Though the Vatican did not recognize the patriarchate, most Ukrainian Catholics considered Cardinal Slipyj their patriarch and referred to him as such. In 1973, at a liturgy in St. Peter’s Basilica during the Archepiscopal Synod, the title Patriarch Josyf I of Kyiv and Halych was officially used for the first time.

Patriarch Josyf died on September 7, 1984, at the age of 92. His funeral was attended by hundreds of mourners arriving from around the globe to pay their last respects. His earthly remains were transferred to Ukraine after the re-establishment of independence and buried at St. George Cathedral in Lviv.

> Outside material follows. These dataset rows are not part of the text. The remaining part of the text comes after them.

import Literature.AlgebraicGeometry.Frobenioids.ModelFrobenioidComparisonFull2
import Literature.AlgebraicGeometry.Frobenioids.ArchimedeanBasicProperties
import HarnessLib

/-!
# Frobenioids II, Theorem 3.6 (i) "model type, with rational function monoid ≅ …": the BRIDGE from
# [FrdI] Thm. 5.2 (iv) to the typed equivalence `Thm36i_istrModel` (generic, proof-only)

Mochizuki, *The geometry of Frobenioids II: poly-Frobenioids*, Kyushu J. Math. **62** (2008)
401–460, §3, Theorem 3.6 (i), kurims text p. 36 ll. 34–35 [cite: MochizukiFrdII2008, Thm 3.6 (i) p.36]:
"The Frobenioid `(C^Λ)^istr` is of isotropic, base-trivial, and model type, with rational function monoid
naturally isomorphic to `(Φ^fld)^Λ`"; [FrdI] Thm. 5.2 (iv) p. 101 (in the author's 2024 Comments form, the
tree's `PreFrobenioid.Thm52iv`, PROVED as `thm52iv_holds'`): a Frobenioid of isotropic and model type with
rational function monoid `(B, Div_B)` is equivalent, compatibly with the structure functors, to the model
Frobenioid of `(Φ, B, Div_B)` [cite: MochizukiFrdI2008, Thm. 5.2(iv) p.101].

PROOF-ONLY file (abc-iut cell, layer L1, row M13-c3 of HOME/staging/L1/L1-t6/g3/M13-c3-DESIGN.md, the
generic plumbing of piece P4; seat abc-iut-L1-t6).  abc-iut-L1-t9's typed predicate
`ArchFrd.Thm36i_istrModel F FM := ∃ e : F^istr ≌ M, Nonempty (e.functor ⋙ FM ≅ istr F)`
(`ArchimedeanBasicProperties.lean`) is DERIVED, for ANY Frobenioid `F : X → F_Φ` and ANY model datum
`(B, Div_B)` carrying a rational function monoid structure of `F` ([FrdI] Prop. 4.4 (ii), abc-iut-L6-t8's
`PreFrobenioid.RationalFunctionMonoidStr F hF B DivB`), from: `F` of isotropic type, `F` of model type
([FrdI] Def. 4.5 (i), `PreFrobenioid.IsOfModelType`), via `thm52iv_holds'` — `thm36i_istrModel_of_isOfModelType`.
So each `Λ`-instance of the "model type" clause reduces to (isotropic type) + (model type) + (the rational
function monoid identification); for `Λ = ℚ` these are `Thm36Sub.istrAll_Q_holds`, `Thm36Sub.pf_isOfModelType`
(`ArchimedeanModelType.lean`) and the P2/P3 structure of the design.  Classical; no side taken on
[IUTchIII] Cor. 3.12; no definitions.
-/

namespace Literature.AlgebraicGeometry.Frobenioids

open CategoryTheory

universe w v v' u u'

namespace ArchFrd

variable {D : Type u} [Category.{v} D] {Φ : Dᵒᵖ ⥤ CommMonCat.{w}} {X : Type u'} [Category.{v'} X]
  {F : X ⥤ ElemFrobenioid Φ}

/-- For a Frobenioid of isotropic type the inclusion `F^istr ⊆ F` is an equivalence ("`(C^Λ)^istr = C^Λ`"
as categories). [cite: MochizukiFrdII2008, Thm 3.6 (i) p.36] -/
theorem isEquivalence_istr_ι (hiso : PreFrobenioid.IsOfIsotropicType F) :
    (PreFrobenioid.isotropicObjects F).ι.IsEquivalence :=
  haveI : (PreFrobenioid.isotropicObjects F).ι.EssSurj := ⟨fun Y => ⟨⟨Y, hiso Y⟩, ⟨Iso.refl _⟩⟩⟩
  {}

/-- **Bridge [FrdI] Thm. 5.2 (iv) ⇒ [FrdII] Thm. 3.6 (i) "model type with rational function monoid `B`".**
If the Frobenioid `F : X → F_Φ` is of isotropic type and of model type (Def. 4.5 (i), at the Prop. 1.11 (vii)
square completion), then for every model datum `(B, Div_B)` with a rational function monoid structure of `F`,
`F^istr` is equivalent to the model Frobenioid of `(Φ, B, Div_B)` compatibly with the structure functors —
abc-iut-L1-t9's `Thm36i_istrModel F (ModelFrobenioid.toElem Φ B DivB)`. [cite: MochizukiFrdII2008, Thm 3.6 (i) p.36] -/
theorem thm36i_istrModel_of_isOfModelType (hF : PreFrobenioid.IsFrobenioid F)
    (hiso : PreFrobenioid.IsOfIsotropicType F)
    (hm : PreFrobenioid.IsOfModelType F hF (PreFrobenioid.hasBiratSquares_of_isFrobenioid hF))
    {B : Dᵒᵖ ⥤ CommMonCat.{w}} {DivB : B ⟶ monoidGp Φ}
    (R : PreFrobenioid.RationalFunctionMonoidStr F hF B DivB) :
    Thm36i_istrModel F (ModelFrobenioid.toElem Φ B DivB) := by
  obtain ⟨E, hE, ⟨c⟩⟩ := PreFrobenioid.thm52iv_holds' hF ⟨hm, hiso⟩ B DivB R
  haveI := hE
  haveI := isEquivalence_istr_ι hiso
  refine ⟨(PreFrobenioid.isotropicObjects F).ι.asEquivalence.trans E.asEquivalence, ⟨?_⟩⟩
  exact Functor.associator _ _ _ ≪≫ Functor.isoWhiskerLeft _ (c ≪≫ F.rightUnitor)

/-- The same with the model-type hypothesis at an ARBITRARY square-completion witness `hsq` (the predicate
does not depend on the witness up to the canonical comparison; here simply re-fed through `thm52iv_holds`).
[cite: MochizukiFrdII2008, Thm 3.6 (i) p.36] -/
theorem thm36i_istrModel_of_isOfModelType' (hF : PreFrobenioid.IsFrobenioid F)
    {hsq : PreFrobenioid.HasBiratSquares F} (hiso : PreFrobenioid.IsOfIsotropicType F)
    (hm : PreFrobenioid.IsOfModelType F hF hsq)
    {B : Dᵒᵖ ⥤ CommMonCat.{w}} {DivB : B ⟶ monoidGp Φ}
    (R : PreFrobenioid.RationalFunctionMonoidStr F hF B DivB) :
    Thm36i_istrModel F (ModelFrobenioid.toElem Φ B DivB) := by
  obtain ⟨E, hE, ⟨c⟩⟩ := PreFrobenioid.thm52iv_holds hF hsq ⟨hm, hiso⟩ B DivB R
  haveI := hE
  haveI := isEquivalence_istr_ι hiso
  refine ⟨(PreFrobenioid.isotropicObjects F).ι.asEquivalence.trans E.asEquivalence, ⟨?_⟩⟩
  exact Functor.associator _ _ _ ≪≫ Functor.isoWhiskerLeft _ (c ≪≫ F.rightUnitor)

end ArchFrd

end Literature.AlgebraicGeometry.Frobenioids
/-- **Flat threshold for every remainder constant up to `2¹⁹`** on the V4 window: for every real `C ≤ 524288` (in particular the rows' assumed `10`, or `10³`, `10⁵`) and
every `0 < U ≤ u₄/2 = 1693/2²⁴ ≈ 1.009·10⁻⁴`, `B1g` selection to all orders in the sense of `klAllOrdersC_selection_v4` — the threshold is INSENSITIVE to the remainder
constant over five orders of magnitude (`4 (2¹⁹ - 10) (u₄/2)² ≈ 0.02136 ≤ 0.02667`). [cite: RaghuKivelsonScalapino2010, App. A] -/
theorem klAllOrdersC_selection_v4_flat (hA : klCertB1gWinA.EnclosuresB1g) (hB : klCertB1gWinB.EnclosuresB1g) (hC : klCertB1gWinC.EnclosuresB1g)
    (h3 : KlResummedWindowEnclosures klU0WindowV4Rows [klCertB1gWinA, klCertB1gWinB, klCertB1gWinC]) :
    ∀ μ : ℝ, ((((-42749 : ℚ) / 100000) : ℚ) : ℝ) ≤ μ → μ ≤ ((((-71 : ℚ) / 400) : ℚ) : ℝ) →
      ∃ ψ : Momentum → ℝ, IsChannelState (squareDispersion 1 0) μ D4Irrep.B1g ψ ∧
        ∀ U : ℝ, 0 < U → 2 * U ≤ ((klU0WindowV4U : ℚ) : ℝ) → ∀ C : ℝ, C ≤ 524288 →
          ∀ R : Momentum → Momentum → ℝ,
            (∀ c ∈ [klCertB1gWinA, klCertB1gWinB, klCertB1gWinC], ∀ bx ∈ c.boxes, ((bx.mulo : ℚ) : ℝ) ≤ μ → μ ≤ ((bx.muhi : ℚ) : ℝ) →
              kform (fermiCurveMeasure (squareDispersion 1 0) μ) R (bx.bB1g.trialFun c.trials) ≤
                C * ∫ k, bx.bB1g.trialFun c.trials k ^ 2 ∂fermiCurveMeasure (squareDispersion 1 0) μ) →
            ∀ χ : D4Irrep, χ ≠ D4Irrep.B1g →
              ∀ φ : Momentum → ℝ, IsChannelState (squareDispersion 1 0) μ χ φ →
                -C ≤ kform (fermiCurveMeasure (squareDispersion 1 0) μ) R φ →
                resummedForm (squareDispersion 1 0) μ U ψ + U ^ 2 * kform (fermiCurveMeasure (squareDispersion 1 0) μ) R ψ <
                  resummedForm (squareDispersion 1 0) μ U φ + U ^ 2 * kform (fermiCurveMeasure (squareDispersion 1 0) μ) R φ := by
  intro μ hμ₁ hμ₂
  obtain ⟨ψ, hψ, hsel⟩ := klAllOrdersC_selection_v4_half hA hB hC h3 μ hμ₁ hμ₂
  refine ⟨ψ, hψ, fun U hU h2U C hCle R hRB χ hχ φ hφ hRχ => hsel U hU h2U C ?_ R hRB χ hχ φ hφ hRχ⟩
  have hu : ((klU0WindowV4U : ℚ) : ℝ) = 1693 / 8388608 := by
    show ((((1693 : ℚ) / 8388608) : ℚ) : ℝ) = 1693 / 8388608
    push_cast; ring
  rw [hu] at h2U
  have hU2 : U ^ 2 ≤ (1693 / 16777216 : ℝ) ^ 2 := by
    have hUle : U ≤ 1693 / 16777216 := by linarith
    exact pow_le_pow_left₀ hU.le hUle 2
  have h1 : 4 * (C - (((10 : ℚ) : ℚ) : ℝ)) * U ^ 2 ≤ 4 * (524288 - 10) * U ^ 2 := by
    have : (C - (((10 : ℚ) : ℚ) : ℝ)) ≤ 524288 - 10 := by push_cast; linarith
    have hU2nn : 0 ≤ U ^ 2 := sq_nonneg U
    nlinarith
  have h2 : 4 * (524288 - 10 : ℝ) * U ^ 2 ≤ 4 * (524288 - 10) * (1693 / 16777216 : ℝ) ^ 2 :=
    mul_le_mul_of_nonneg_left hU2 (by norm_num)
  have h3' : 4 * (524288 - 10) * (1693 / 16777216 : ℝ) ^ 2 ≤ ((((27969 : ℚ) / 1048576 : ℚ)) : ℝ) := by
    push_cast; norm_num
  exact h1.trans (h2.trans h3')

Speaking at the Ukrainian Catholic University in Lviv in 2012, Dr. Leonid Rudnytzky, a scholar who knew Patriarch Josyf well, said: “Divine providence gave to the capital of the Apostle Peter the Ukrainian Confessor of the Faith Josyf Slipyj, who came from the Siberian tundra, where he spent 18 years of exile and hard labor. He became ‘the conscience of the Vatican’ and began a new stage in the history of our Church.” Dr. Rudnytzky also underscored the role played by the patriarch in uniting Ukrainians around the globe: “Confessor of the Faith Josyf Slipyj became for Ukrainians, especially those of my generation, the embodiment of all the Christian virtues which were somewhat forgotten during the time of ‘prosperity and peace.’ He traveled to all the Ukrainian settlements in the world, strengthened our community, giving it a sense of unity, totality, and gave us, his young warriors, a sense of belonging to the great work and willingness to sacrificial work.”

During this 125th anniversary year of Patriarch Josyf’s birth, we recall his great works, we see the results of his legacy, and we remember his testament addressed to “my spiritual children” in which he urged: above all else, “love one another.”